But in regards to myself, I could say I'm shy, introverted and prefer staying in to going out. Now if I instead said I have trust issues after being messed around, like my alone time and am agoraphobic. One sounds better than the other, yet both are true at the same time.

The fact you have issues doesn't have to define you as a person, nor do you have to lie about any issues you have as, well that's just not cool to do.
But that doesn't mean you have to bombard people from the get go with the MH issues you do have which might cause them to back off.
A shy quiet guy might be cute to a girl, but a guy who is damaged goods might be offputting to the same person.
It's just how you present yourself / your issues I guess, despite it being the same thing.

And I know people say that if a person really loves you, they'll love you for who you are.
Which is true, but it's always a case that you have to get to know the person first for any falling in love to happen.
And as we all know MH does have a stigma attached.
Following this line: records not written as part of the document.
/-
Origin: expansion seat `prover-pub-hodgecm-mc-sinst-1-g11-0`, handover #1260 2026-08-21T02:25Z md5 78efdffee6f6 (410 l.; NEW additive leaf; §0 ns HodgeCM.Model.SupplyResidual.WeilPairData: charInv_injective, forall_weight_of_charInv_mem_weightFunctions (charInv χ ∈ P.weightFunctions ⇒ ∀ t, χ(♯ relNormOneInfToIdeles t) · P.w t = 1); §1 ns HodgeCM.Model.ThetaDistFin (generic hermitian line ⟨d⟩, d ≠ 0): def ratDetIdele (♯ det γ for γ ∈ U(⟨d⟩)(K⁺)), ratDetIdele_mem_relNormOneRat, cmCenter_symm_ratDetIdele, finLineTorusInv_ratDetIdele (= rationalToFinAdelic γ, tree finPart_toAdelic), finLineTorusIdeles_rationalToFinAdelic (♯ det (1_∞, γ_f) = (♯(t_γ,1_f))⁻¹ · ♯ det γ, carch eq_relNormOneInfToIdeles_mul_finLineTorusIdeles), finLineTorus_/finAdelicToAdelic_rationalToFinAdelic, def ratInfPart (t_γ) / ratInfOne (u_{t_γ}) + ratInfOne_def, mk_finLineTorusIdeles_rationalToFinAdelic; §2 ns HodgeCM.Model.ThetaAdelicSide, slot 1 at splitLineOne/psiOne of #1254: chiOne_rationalToFinAdelic (= toUnits χ(♯(t_γ,1_f))), cWOne_eq_torusScalar_oneG_finLineTorus (cWOne = torusScalar_oneG ∘ finLineTorus), torusScalar_oneG_symm_eq_one (rational points; hη via cmEta₁_eq_one_of_rat + tree char₄_eq_one_of_rational), cWOne_rationalToFinAdelic, psiOne_rationalToFinAdelic (ψ₁(γ_f) = χ(♯(t_γ,1_f)) · torusScalar_oneG(u_{t_γ})), hasRationalRestriction_psiOne_one (hχinf) + _of_weight (w hχw hw), continuous_chiOne(_val), continuous_torusScalar_oneG_val (hηc h₁W; #1208 continuous_cmLineChar₁_of_signs), continuous_cWOne, continuous_psiOne, isLevelTrivial_psiOne (hηc h₁W, UNCONDITIONAL), isAutChar_psiOne (hη hηc h₁W hχinf), isAutChar_psiOne_of_weight; NAMES for audit: HodgeCM.Model.ThetaDistFin.finLineTorusIdeles_rationalToFinAdelic · HodgeCM.Model.ThetaAdelicSide.psiOne_rationalToFinAdelic · HodgeCM.Model.ThetaAdelicSide.isAutChar_psiOne) (`HOME/mc/pub-hodgecm-mc-sinst-1-g11/stage70/HodgeCM/Model/AdelicThetaDistributionAut.lean`, md5 78efdffee6f6, 410 lines);
landed by the second packager p2 gen 17 (p2-g17) in gate run 70 as `HodgeCM/Model/AdelicThetaDistributionAut.lean` (verbatim).
-/
/-
Copyright (c) 2026 the pub-hodgecm formalisation cell (harness21).  New file, not vendored.
Origin: session prover-pub-hodgecm-mc-sinst-1-g11-0 (unit pub-hodgecm-mc-sinst-1-g11, S-INSTANCE CONSTRUCTOR gen 11; the AUTOMORPHY of the
slot-1 dictionary character — the socket hypothesis `hχ : (line j).IsAutChar χ″` of binder-2's #101 ∕ #102 at sinst-1's `psiOne` (#1254);
slot 0 (`charZeroDict`, #1256) in the sibling leaf `Model/AdelicThetaDistributionAutZero.lean`), 2026-08-21.
Intended final place: `HodgeCM/Model/AdelicThetaDistributionAut.lean` (NEW additive model-layer leaf; imports sinst-1 #1256
`Model/AdelicThetaDistributionBridgeTwist`, axioms-1 #6r2 `Model/LiuDictionaryInstanceLevel` (`SplitLine.IsAutChar`), sinst-1 #1208
`Model/ArchLineSlotTypeCont` (continuity of the see-saw characters from the sign facts); imported by `Model/AdelicThetaDistributionAutZero`).
-/
import Summits.HodgeConjecture.HodgeCM.Model.AdelicThetaDistributionBridgeTwist
import Summits.HodgeConjecture.HodgeCM.Model.LiuDictionaryInstanceLevel
import Summits.HodgeConjecture.HodgeCM.Model.ArchLineSlotTypeCont_2

set_option autoImplicit false

/-!
# The dictionary characters of the honest slots are automorphic ON THE WEIGHT SET, modulo one archimedean identity per slot (slot 1 here)

binder-2's block socket `mem_biSup_block_pin_of_mem_iSup_range` (#101 ∕ #102) wants `hχ : (line j).IsAutChar χ″`
(`IsAutChar := IsLevelTrivial ∧ HasRationalRestriction χ″ 1`, axioms-1 #6r2 — [Liu21, Def. 4.11]: the finite part of the CENTRAL character,
trivial at `∞`, cf. [Liu21, App. D Step 3] and Prop. 4.13's proof «the central character χ of π satisfies χ_∞ = 1»).  For the honest slot
characters `ψ₁ := psiOne … χ` (slot 1, #1254) and `ψ₀ := charZeroDict … χ` (slot 0, #1256) this file PROVES:

* § 0 `charInv_injective`, `WeilPairData.forall_weight_of_charInv_mem_weightFunctions` — the weight identity `χ(♯(t,1_f)) · w t = 1` of a
  character whose `charInv` is a weight function (the `⨆_{χ, charInv χ ∈ 𝓕}` of binder-1's #R124 ∕ #R125 ranges over exactly these);
* § 1 (generic torus bookkeeping over a hermitian line `⟨d⟩`) `ratDetIdele`, `ratDetIdele_mem_relNormOneRat`,
  **`finLineTorusIdeles_rationalToFinAdelic`**: `♯ det (1_∞, γ_f) = (♯(t_γ, 1_f))⁻¹ · ♯ det γ` for a RATIONAL point `γ ∈ U(⟨d⟩)(L⁺)`,
  `t_γ := relNormOneInfPart (♯ det γ)` (carch `eq_relNormOneInfToIdeles_mul_finLineTorusIdeles` + tree `finPart_toAdelic`) — the one place
  where `χ_∞` enters: `finLineTorusIdeles` puts `1` at the archimedean places;
* § 2 slot 1: `chiOne_rationalToFinAdelic` (`= χ(♯(t_γ,1_f))`), `cWOne_rationalToFinAdelic` (`= torusScalar_oneG(u_{t_γ})⁻¹`, by `hη` and
  [Weil1964, Thm 6] `char₄_eq_one_of_rational`), **`psiOne_rationalToFinAdelic`**: `ψ₁(γ_f) = χ(♯(t_γ,1_f)) · torusScalar_oneG(u_{t_γ})`;
  hence **`hasRationalRestriction_psiOne_one`** under the ONE archimedean hypothesis
  `hχinf : ∀ t, χ(♯(t,1_f)) · torusScalar_oneG(u_t) = 1` — which is (`…_of_weight`) the weight identity `χ(♯(t,1_f)) · w t = 1` together with
  **(Hw₁) `w t = torusScalar_oneG(u_t)`** («the archimedean CENTRE of `U(V)` acts trivially on the slot's archimedean vector»: `harm` at central
  `u ∈ Stab x₀` + `hdef` at central `a`, carch's currency); **`isLevelTrivial_psiOne`** UNCONDITIONALLY (continuity: `hηc`, the sign facts,
  `UnitaryGroup.exists_nat_forall_dvd_finCongruenceLevel_le_ker`); **`isAutChar_psiOne`**;
* slot 0 (the twisted record of #1256, character `charZeroDict`): the sibling leaf `Model/AdelicThetaDistributionAutZero.lean`.
So `hχ` is dischargeable for `χ` with `charInv χ ∈ 𝓕_k` from ONE archimedean identity (Hw_k) per slot and NOT otherwise (the value of `ψ_k` on a
rational point is the inverse of the archimedean central character of the slot on `t_γ`).  KERNEL only: 0 records, 0 `def … : Prop`, nothing
cited as a hypothesis; `#print axioms` ⊆ {propext, Classical.choice, Quot.sound}.
-/

noncomputable section

open MulAction IsDedekindDomain NumberField.mixedEmbedding
open NumberField hiding relNormOneIdeles relNormOneRat probHaarRelNormOneQuot relNormOneInfUnits relNormOneInfToIdeles
open scoped Matrix TensorProduct Classical SchwartzMap
open Literature.NumberTheory.Automorphic Literature.NumberTheory.Weil1964
open Literature.NumberTheory.GelbartRogawski1991 Literature.NumberTheory.GelbartRogawski1991.UnitaryDualPair
open Literature.RepresentationTheory (SeesawScalar.twist SeesawScalar.twist_apply)
open Literature.Geometry.ComplexHyperbolic.BallModel (U21 x₀)
open Literature.AlgebraicGeometry.ShimuraVarieties
open HodgeCM.Adelic HodgeCM.PerL34 HodgeCM.Model.ArchSideTerm HodgeCM.Model.ThetaDistFin
open Literature.NumberTheory.Automorphic.UnitaryGroup (cmAdelicOneEquivRelNormOne)

namespace HodgeCM.Model

/-! ## § 0. Weight functions: injectivity of `charInv` and the weight identity -/

namespace SupplyResidual.WeilPairData

variable {K L : Type} [Field K] [NumberField K] [Field L] [NumberField L] [Algebra K L] [FiniteDimensional K L]

omit [NumberField K] in
/-- `χ ↦ charInv χ` (`q ↦ χ(q⁻¹)`) is injective. -/
theorem charInv_injective : Function.Injective (charInv (K := K) (L := L)) := by
  intro χ χ' h
  apply ContinuousMonoidHom.ext
  intro q
  rw [← inv_inv q]
  apply Circle.coe_injective
  show charInv χ q⁻¹ = charInv χ' q⁻¹
  rw [h]

variable {J : Type} [Fintype J] {GU : Type} [Group GU] [TopologicalSpace GU]

/-- **the weight identity of a character whose `charInv` is a weight function**: `χ(♯(t, 1_f)) · w t = 1` on the archimedean torus. -/
theorem forall_weight_of_charInv_mem_weightFunctions (P : WeilPairData K L J GU)
    {χ : PontryaginDual (↥(Literature.NumberTheory.Automorphic.relNormOneIdeles K L) ⧸
      Literature.NumberTheory.Automorphic.relNormOneRat K L)}
    (h : charInv χ ∈ P.weightFunctions) (t : ↥(Literature.NumberTheory.Automorphic.relNormOneInfUnits K L)) :
    ((χ ((Literature.NumberTheory.Automorphic.relNormOneInfToIdeles K L t :
        ↥(Literature.NumberTheory.Automorphic.relNormOneIdeles K L)) :
          ↥(Literature.NumberTheory.Automorphic.relNormOneIdeles K L) ⧸ Literature.NumberTheory.Automorphic.relNormOneRat K L) :
        Circle) : ℂ) * P.w t = 1 := by
  obtain ⟨χ', hχ', hf⟩ := h
  rw [charInv_injective hf]
  exact hχ' t

end SupplyResidual.WeilPairData

/-! ## § 1. Rational points of a hermitian line: `♯ det (1_∞, γ_f) = (♯(t_γ, 1_f))⁻¹ · ♯ det γ` -/

namespace ThetaDistFin

section RatLine

variable (K : Type) [Field K] [NumberField K] [IsCMField K] (d : K) (hd0 : d ≠ 0)

/-- **the norm-one idele `♯ det γ` of a rational point `γ ∈ U(⟨d⟩)(K⁺)`** (`cmAdelicDet ∘ toAdelic`, read in `ker N_{K/K⁺}(𝔸)`). -/
def ratDetIdele
    (γ : ↥(UnitaryGroup.rational (↥(maximalRealSubfield K)) K (IsCMField.complexConj K) 1 (Matrix.diagonal (lineVec K d)))) :
    ↥(Literature.NumberTheory.Automorphic.relNormOneIdeles (↥(maximalRealSubfield K)) K) :=
  cmAdelicOneEquivRelNormOne K
    (cmAdelicDet K (lineVec K d) (fun _ => hd0)
      (UnitaryGroup.toAdelic (↥(maximalRealSubfield K)) K (IsCMField.complexConj K) 1 (Matrix.diagonal (lineVec K d)) γ))

/-- (Ported verbatim from the HodgeCMPerL package; no docstring in the source.) -/
theorem cmAdelicOneEquivRelNormOne_symm_ratDetIdele
    (γ : ↥(UnitaryGroup.rational (↥(maximalRealSubfield K)) K (IsCMField.complexConj K) 1 (Matrix.diagonal (lineVec K d)))) :
    (cmAdelicOneEquivRelNormOne K).symm (ratDetIdele K d hd0 γ) =
      cmAdelicDet K (lineVec K d) (fun _ => hd0)
        (UnitaryGroup.toAdelic (↥(maximalRealSubfield K)) K (IsCMField.complexConj K) 1 (Matrix.diagonal (lineVec K d)) γ) :=
  (cmAdelicOneEquivRelNormOne K).symm_apply_apply _

/-- **`♯ det γ` is a RATIONAL point of the torus** (`det` of a rational point is a principal idele). -/
theorem ratDetIdele_mem_relNormOneRat
    (γ : ↥(UnitaryGroup.rational (↥(maximalRealSubfield K)) K (IsCMField.complexConj K) 1 (Matrix.diagonal (lineVec K d)))) :
    ratDetIdele K d hd0 γ ∈ Literature.NumberTheory.Automorphic.relNormOneRat (↥(maximalRealSubfield K)) K := by
  rw [Literature.NumberTheory.Automorphic.mem_relNormOneRat_iff]
  exact coe_cmAdelicDet_mem_principalIdeles K (lineVec K d) (fun _ => hd0) ⟨γ, rfl⟩

/-- the centre of the line at `♯ det γ` is the rational point itself: `(det γ) · 1₁ = γ`. -/
theorem cmCenter_symm_ratDetIdele
    (γ : ↥(UnitaryGroup.rational (↥(maximalRealSubfield K)) K (IsCMField.complexConj K) 1 (Matrix.diagonal (lineVec K d)))) :
    CMCenter K (lineVec K d) ((cmAdelicOneEquivRelNormOne K).symm (ratDetIdele K d hd0 γ)) =
      UnitaryGroup.toAdelic (↥(maximalRealSubfield K)) K (IsCMField.complexConj K) 1 (Matrix.diagonal (lineVec K d)) γ := by
  rw [cmAdelicOneEquivRelNormOne_symm_ratDetIdele, cmCenter_cmAdelicDet_line]

/-- the finite component of `♯ det γ` read in `U(⟨d⟩)(𝔸_{K⁺,f})` is the diagonal image `γ_f`. -/
theorem finLineTorusInv_ratDetIdele
    (γ : ↥(UnitaryGroup.rational (↥(maximalRealSubfield K)) K (IsCMField.complexConj K) 1 (Matrix.diagonal (lineVec K d)))) :
    finLineTorusInv K d (ratDetIdele K d hd0 γ) =
      UnitaryGroup.rationalToFinAdelic (↥(maximalRealSubfield K)) K (IsCMField.complexConj K) 1 (Matrix.diagonal (lineVec K d)) γ := by
  rw [finLineTorusInv_apply, cmCenter_symm_ratDetIdele, UnitaryGroup.finPart_toAdelic]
So you have to ask yourself would you prefer to be the guy who say in my case is 'shy' with a few problems when it comes to going out and being social, or the guy who is *insert list of issues here*.

I just find keeping quiet about those things helps, as people are too judgemental these days.
So if it comes to the point that someone says "Hey you don't go out much any reason?" then I'll tell them. As from the offset that could put someone off, but when they get to know you it's not even a thing at all when you get around to talking about it, as they know you don't like going out by that point anyway.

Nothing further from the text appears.